Ce poème est composé de 3 quatrains en octosyllabes, vers traditionnel du Moyen-Age
utilisé encore au XIXème siècle pour la poésie lyrique. Son absence de ponctuation, voulu par Apollinaire, lui fait rejoindre la modernité poétique. Le fait de célébrer l’art et l’imaginaire au moyen d’éléments du quotidien ou de personnages souvent exclus de la société inscrit aussi ce texte au sein de la modernité poétique. L’absence de ponctuation et le fait que l’octosyllabe, contrairement à l’alexandrin, n’a à obéir à aucune règle de césure, confèrent une plus grande liberté d’écriture au poète. On note une alternance de rimes féminines (grises=e muet) ou masculines (devant= consonne). Le titre lui-même est évocateur : il vient de l’italien saltare = sauter et banco =l’estrade : on a donc bien affaire à des artistes de foire. Projet de lecture : nous verrons comment Apollinaire fait la louange du monde des saltimbanques et quelle valeur symbolique il lui accorde.

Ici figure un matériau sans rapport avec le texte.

import Summits.QuantumFields.BalabanUV.Beta.D1BFx.CombFPWordArrays
import Summits.QuantumFields.BalabanUV.Beta.D1BFx.PeriodicArrayWrapColH
import Summits.QuantumFields.BalabanUV.Beta.AxialDressingRootedBmHessian
import Literature.MathematicalPhysics.QuantumFieldTheory.Balaban1983to89.Beta.DecimatedMomentSummable
import Literature.MathematicalPhysics.QuantumFieldTheory.Balaban1983to89.Beta.LatticeConstantZl

/-!
# `BalabanUV.Beta.D1BFx.RestKernelFPUnit` — road «BF-x» for binder row D1, slot (K), DICT-CHAIN-SPEC §2 (II) row **RK-FP**: **«RK-FP UNIT» —
# THE (5.10) ∕ (1.22) ROWS OF THE COMB-FP MEMBER `2 * hessKer idK1 𝒳 𝒳₂ μ ν z` OF PART 7 ∕ 8 (`PackedRoadK6cSkeleton` l.240–244), GENERIC IN THE
# FIRST-WEIGHT FAMILY AND IN THE SUP LETTER `Λ` OF THE COMB GAUGE FUNCTIONS, n-POWER EXPLICIT; AT THE ROAD's WEIGHTS `colH G₀ n` THE `hMR` ROW
# UNCONDITIONAL** (OWNER W-d1p2-g18-14: first refusal leaf-04 from 09:40Z 2026-08-22; located currency CENSUS-K6a §v4.29; `Λ` displayed on gan24-leaf-05 g53's W-2).

HONEST DEPENDENCY (cell records, verbatim): «continuum YM on T⁴ ⇐ BetaPertH ∧ nine spine estimates (0/9 proved); BetaPertH ⇐ (D1) ∧ (D4) ∧
CAP+tail; G-an2-4 gates asym, D1 and NE2/3/4.»  HONEST FRAMING (cell contract, verbatim): «discharging `BetaPertH` makes Bałaban's UV stability
UNCONDITIONAL — a real constructive-QFT result; it is NOT the continuum limit and NOT the Clay problem.»  THIS MODULE DISCHARGES NOTHING of the
wall: [folklore] `ℓ¹` bookkeeping over OUR objects (`nFcol`, `colH`, `idK1`) BY NAME over `KCombineCovCombLeg.hessKer_idK1` (`comp idK1 V = V`: a PLAIN trace
word), `nFcol_apply` ∕ `abs_bmF_le` ∕ `bmGaugeAt_delta1_eq_zero` (rank one, block support, sup), `biLoc_comp_biLoc` ∕ `abs_tr_le`, the (1.22) read-out
`absMoment₂_of_decay510` ∕ `secondMoment_abs_le_of_decay510`, and at the road `decays_coDressKBmAt_KInvStep` (existential letters, enough for `AbsMoment₂`).
No definition, no `def … : Prop`, no notation, nothing cited, 0 sorry.  0 root-level binders of row D1 discharged (hW ∕ hR-sockets ∕ hSX-socket ∕ D1Tel ∕ D1Rep
— 0); (K) NOT closed; NOT D1, NOT `BetaPertH`, NOT continuum, NOT Clay.

ABSOLUTE RULE (cell charter, verbatim): «No internally-minted statement may enter as a cited fact. Every hypothesis is either kernel-proved in
this package or a verbatim quotation of a PUBLISHED theorem with page reference. The manuscript(s) under audit are NOT citable for their own
disputed steps — they are the thing under adjudication; programme-internal (2001/route/tribunal) claims are never citable.»

THE MEMBER (PART 8, `n = m + 1`, `G₀ := coDressKBmAt (toSite r) n (KInvStep n 0)`, `w := colH G₀ n`): `2 * hessKer idK1 (κ′ v ↦ Σ_κ wsum (w κ′ v κ) (nFcol r n κ))
(κ′ v l v′ ↦ Σ_κ wsum (w κ′ v κ) (u ↦ w l v′ κ u · nFcol r n κ u)) μ ν z`.  THE CURRENCY (g19 INBOX l.28887; W-14): COLLAPSE (`wsum w (nFcol κ) (x, y) =
w (y − e_κ)·λ_{(κ, y−e_κ)}(x)`) + column envelope × mass — NOT the `biLoc_wsum` route (one spurious `Zl ≍ n⁴` per jet).  THE COUNT (letters `|w κ′ v κ u| ≤
C·e^{−δ|u − n·v|₁}`, `|λ| ≤ Λ`): tadpole `≤ 4Λ·C²·Zl 4 (δ∕2)`, bubble `≤ (4Λ·C·e^{(δ∕2)(4n+1)})²·Zl 4 (δ∕4)²`, both `× e^{−(δ∕2)·n·|z|₁}`; `Kfp_le_units` reads this at
`δ = δ₀∕n`: `≲ Λ·C²·n⁴ + Λ²·C²·n⁸` — with today's `Λ = 8n` (`abs_bmF_le`) unit class by this count IF `C = O(n⁻⁵)`, with the sharp `Λ = 2` IF `C = O(n⁻⁴)`.  SUFFICIENT,
NOT SHARP: the count adds `|tadpole| + |bubble|`, whereas for block-smooth weights the two cancel at leading order (`λ` block-mean-free); a sharper class needs the
DIFFERENCE (located, not built).  The road's letters for `colH G₀` and `Λ` are DISPLAYED (`hG`, `hΛ`), not claimed.

CONTENT (all [folklore]). §1 COLLAPSE: `wsum_nFcol_apply`, `wsum_mul_nFcol_apply`, `fpJet_apply`, `fpTable_apply`. §2 `bmF_sup_road` (today's `Λ = 8n`),
`abs_fpTerm_le`, **`biLoc_fpJet`** (no `Zl`). §3 **`abs_tr_fpTable_le`**, **`abs_tr_comp_fpJet_le`**, **`abs_two_hessKer_idK1_fp_le`**, **`decay510_fpWord`** (rate
`δ∕2·n`). §4 **`absMoment₂_fpWord`**, **`abs_secondMoment_fpWord_le`**, `Zl_coarse_rate_le`, **`Kfp_le_units`**. §5 AT THE ROAD: **`absMoment₂_fpWord_road`**
(UNCONDITIONAL — the FP member's `hMR` row for every `[NeZero n]` and root in the box), `decay510_fpWord_road` ∕ `abs_secondMoment_fpWord_road_le` (any rate
`0 < σ ≤ δG`, MODULO `hΛ` and `hG`).  NOT HERE (honest): a `dite`-total member with END-shape rows («FP SLOT PACK», leaf-01); the letters of `colH G₀` ∕ `Λ`; `hptw`; `TshotOf`.
Unit `b2b-balaban-beta-d1-formalise-leaf-04` (gen 20), D1 formalisation swarm leaf prover 04, road «BF-x»; INTENT 1 «RK-FP UNIT» (journal [D1LEAF04-G20-INTENT-1] + A2).
-/

noncomputable section

open Finset
open scoped BigOperators
open Literature.MathematicalPhysics.QuantumFieldTheory.Balaban1983to89
open Literature.MathematicalPhysics.QuantumFieldTheory.Balaban1983to89.Beta
open B12Sec2to5 (l1 l1_nonneg Decay510 secondMoment_abs_le_of_decay510)
open DecimatedMomentSummable (AbsMoment₂ absMoment₂_of_decay510)
open ExpKernelCalculus (Site MKer BiLoc Decays comp tr hessKer Zl Zl_nonneg Zl_pos l1_sub_triangle l1_sub_symm l1_natSmul tsum_exp_shift'
  summable_exp_shift' biLoc_comp_biLoc abs_tr_le)
open LatticeConstantZl (Zl_le_elem)
open AffineAveraging (box toSite unitVec)
open KKTFluctuationKernel (delta1)
open OneStepResolventKernel (wsum)
open OneStepKernelFamily (KInvStep colH abs_colH_le)
open Summit.QuantumFields.BalabanUV.Beta.AxialProjectorBlockMean (bmGaugeAt)
open Summit.QuantumFields.BalabanUV.Beta.BorderedHessian (bmGaugeAt_delta1_eq_zero)
open Summit.QuantumFields.BalabanUV.Beta.AxialDressingRooted (coDressKBmAt decays_coDressKBmAt_KInvStep)
open Summit.QuantumFields.BalabanUV.Beta.D1BFx.TorusGaugeBasisMatrix (abs_bmF_le)
open Summit.QuantumFields.BalabanUV.Beta.D1BFx.GhostStencil (l1_unitVec l1_zero)
open Summit.QuantumFields.BalabanUV.Beta.D1BFx.GaugeJetLocal (idK1)
open Summit.QuantumFields.BalabanUV.Beta.D1BFx.KCombineCovCombLeg (hessKer_idK1)
open Summit.QuantumFields.BalabanUV.Beta.D1BFx.CombFPWordArrays (nFcol nFcol_apply l1_le_of_abs_lt)
open Summit.QuantumFields.BalabanUV.Beta.D1BFx.PeriodicArrayWrapColH (colH_weight)

namespace Summit.QuantumFields.BalabanUV.Beta.D1BFx.RestKernelFPUnit

variable (r : Fin (3 + 1) → ℕ) (n : ℕ) [NeZero n]

/-! ## §1 Collapse of the superposition against the rank-one comb-FP words -/

omit [NeZero n] in
/-- [folklore] **COLLAPSE**: `wsum w (nFcol κ) (x, y) = w (y − e_κ)·λ_{(κ, y − e_κ)}(x)` — only the index `u = y − e_κ` survives the superposition (`tsum_eq_single`). -/
theorem wsum_nFcol_apply (w : (Fin 4 → ℤ) → ℝ) (κ : Fin 4) (x y : Fin 4 → ℤ) (a b : Unit) :
    wsum w (nFcol r n κ) x y a b = w (y - unitVec κ) * bmGaugeAt (toSite r) (delta1 κ (y - unitVec κ)) n x := by
  unfold OneStepResolventKernel.wsum
  rw [tsum_eq_single (y - unitVec κ)]
  · rw [nFcol_apply, if_pos (sub_add_cancel y (unitVec κ)).symm, mul_one]
  · intro u hu
    rw [nFcol_apply, if_neg (fun h => hu (by rw [h, add_sub_cancel_right])), mul_zero, mul_zero]

omit [NeZero n] in
/-- [folklore] … and for the DIAGONAL TABLE weight `u ↦ w u · w′ u`: `wsum w (u ↦ w′ u · nFcol κ u) (x, y) = w (y − e_κ) · w′ (y − e_κ) · λ_{(κ, y − e_κ)}(x)`. -/
theorem wsum_mul_nFcol_apply (w w' : (Fin 4 → ℤ) → ℝ) (κ : Fin 4) (x y : Fin 4 → ℤ) (a b : Unit) :
    wsum w (fun u => fun x y a b => w' u * nFcol r n κ u x y a b) x y a b
      = w (y - unitVec κ) * w' (y - unitVec κ) * bmGaugeAt (toSite r) (delta1 κ (y - unitVec κ)) n x := by
  unfold OneStepResolventKernel.wsum
  rw [tsum_eq_single (y - unitVec κ)]
  · beta_reduce; rw [nFcol_apply, if_pos (sub_add_cancel y (unitVec κ)).symm, mul_one, mul_assoc]
  · intro u hu
    beta_reduce; rw [nFcol_apply, if_neg (fun h => hu (by rw [h, add_sub_cancel_right])), mul_zero, mul_zero, mul_zero]

omit [NeZero n] in
/-- [folklore] THE κ-SUMMED FIRST JET IN CLOSED FORM: `Σ_κ wsum (w κ) (nFcol κ) (x, y) = Σ_κ w κ (y − e_κ) · λ_{(κ, y − e_κ)}(x)`. -/
theorem fpJet_apply (w : Fin 4 → (Fin 4 → ℤ) → ℝ) (x y : Fin 4 → ℤ) (a b : Unit) :
    (∑ κ : Fin 4, wsum (w κ) (nFcol r n κ) x y a b)
      = ∑ κ : Fin 4, w κ (y - unitVec κ) * bmGaugeAt (toSite r) (delta1 κ (y - unitVec κ)) n x :=
  Finset.sum_congr rfl fun κ _ => wsum_nFcol_apply r n (w κ) κ x y a b

omit [NeZero n] in
/-- [folklore] THE κ-SUMMED DIAGONAL TABLE IN CLOSED FORM: `Σ_κ wsum (w κ) (u ↦ w′ κ u · nFcol κ u) (x, y) = Σ_κ w κ (y − e_κ) · w′ κ (y − e_κ) · λ_{(κ, y − e_κ)}(x)`. -/
theorem fpTable_apply (w w' : Fin 4 → (Fin 4 → ℤ) → ℝ) (x y : Fin 4 → ℤ) (a b : Unit) :
    (∑ κ : Fin 4, wsum (w κ) (fun u => fun x y a b => w' κ u * nFcol r n κ u x y a b) x y a b)
      = ∑ κ : Fin 4, w κ (y - unitVec κ) * w' κ (y - unitVec κ) * bmGaugeAt (toSite r) (delta1 κ (y - unitVec κ)) n x :=
  Finset.sum_congr rfl fun κ _ => wsum_mul_nFcol_apply r n (w κ) (w' κ) κ x y a b

/-! ## §2 Sharp localisation of the first FP jet (no lattice constant) -/

section Generic

variable {r n} {w w' : Fin 4 → (Fin 4 → ℤ) → ℝ} {C C' δ : ℝ} {P P' : Fin 4 → ℤ}

/-- [folklore] TODAY's SUP LETTER of the block-mean-free comb gauge functions of bond indicators: `|λ_{(κ,u)}(x)| ≤ 2·(3+1)·n` (`abs_bmF_le`, contour length).
The rows below DISPLAY the sup as a letter `Λ` (`hΛ`): a sharper sup (`Λ = 2`, gan24-leaf-05 g53 «BMF-SHARP», not in the tree at filing) re-reads every constant. -/
theorem bmF_sup_road (hr : r ∈ box (3 + 1) n) : ∀ κ u x, |bmGaugeAt (toSite r) (delta1 κ u) n x| ≤ 2 * (((3 : ℝ) + 1) * n) :=
  fun κ u x => abs_bmF_le r n hr x u κ

variable {Λ : ℝ}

Les mouvements du texte : 1ère strophe : on a une vision panoramique des baladins qui passent dans la plaine 2ème strophe : liée à la 1ère par la conjonction de coordination « et » : plan moyen : on voit les enfants, « les autres » et les arbres 3ème strophe : gros plan : sur les accessoires multiformes et colorés des saltimbanques et les deux animaux sauvages que sont l’ours et le singe De plus, la prosodie (accentuation et intonation des mots) confère au passage des saltimbanques un côté agréable et rapide. Dès le début du poème, on remarque que le lexique employé est usuel : « villages, arbres, jardins, plaine… », le seul mot plus complexe et désuet étant « huis » au vers 2 que l’on retrouve dans l’expression « procès à huis clos » qui signifie « procès sans témoin ». Ceci signifie donc quelque chose de fermé et ceci renvoie à l’idée que les saltimbanques trouvent porte close dans les villages qu’ils traversent. Dès le premier vers la notion d’errance est présente : Apollinaire met en scène les gens du voyage et leur cortège par le biais de :
Verbes de mouvement : s’éloignent, s’en vont, suivent respectivement vers 2, 5 et 6.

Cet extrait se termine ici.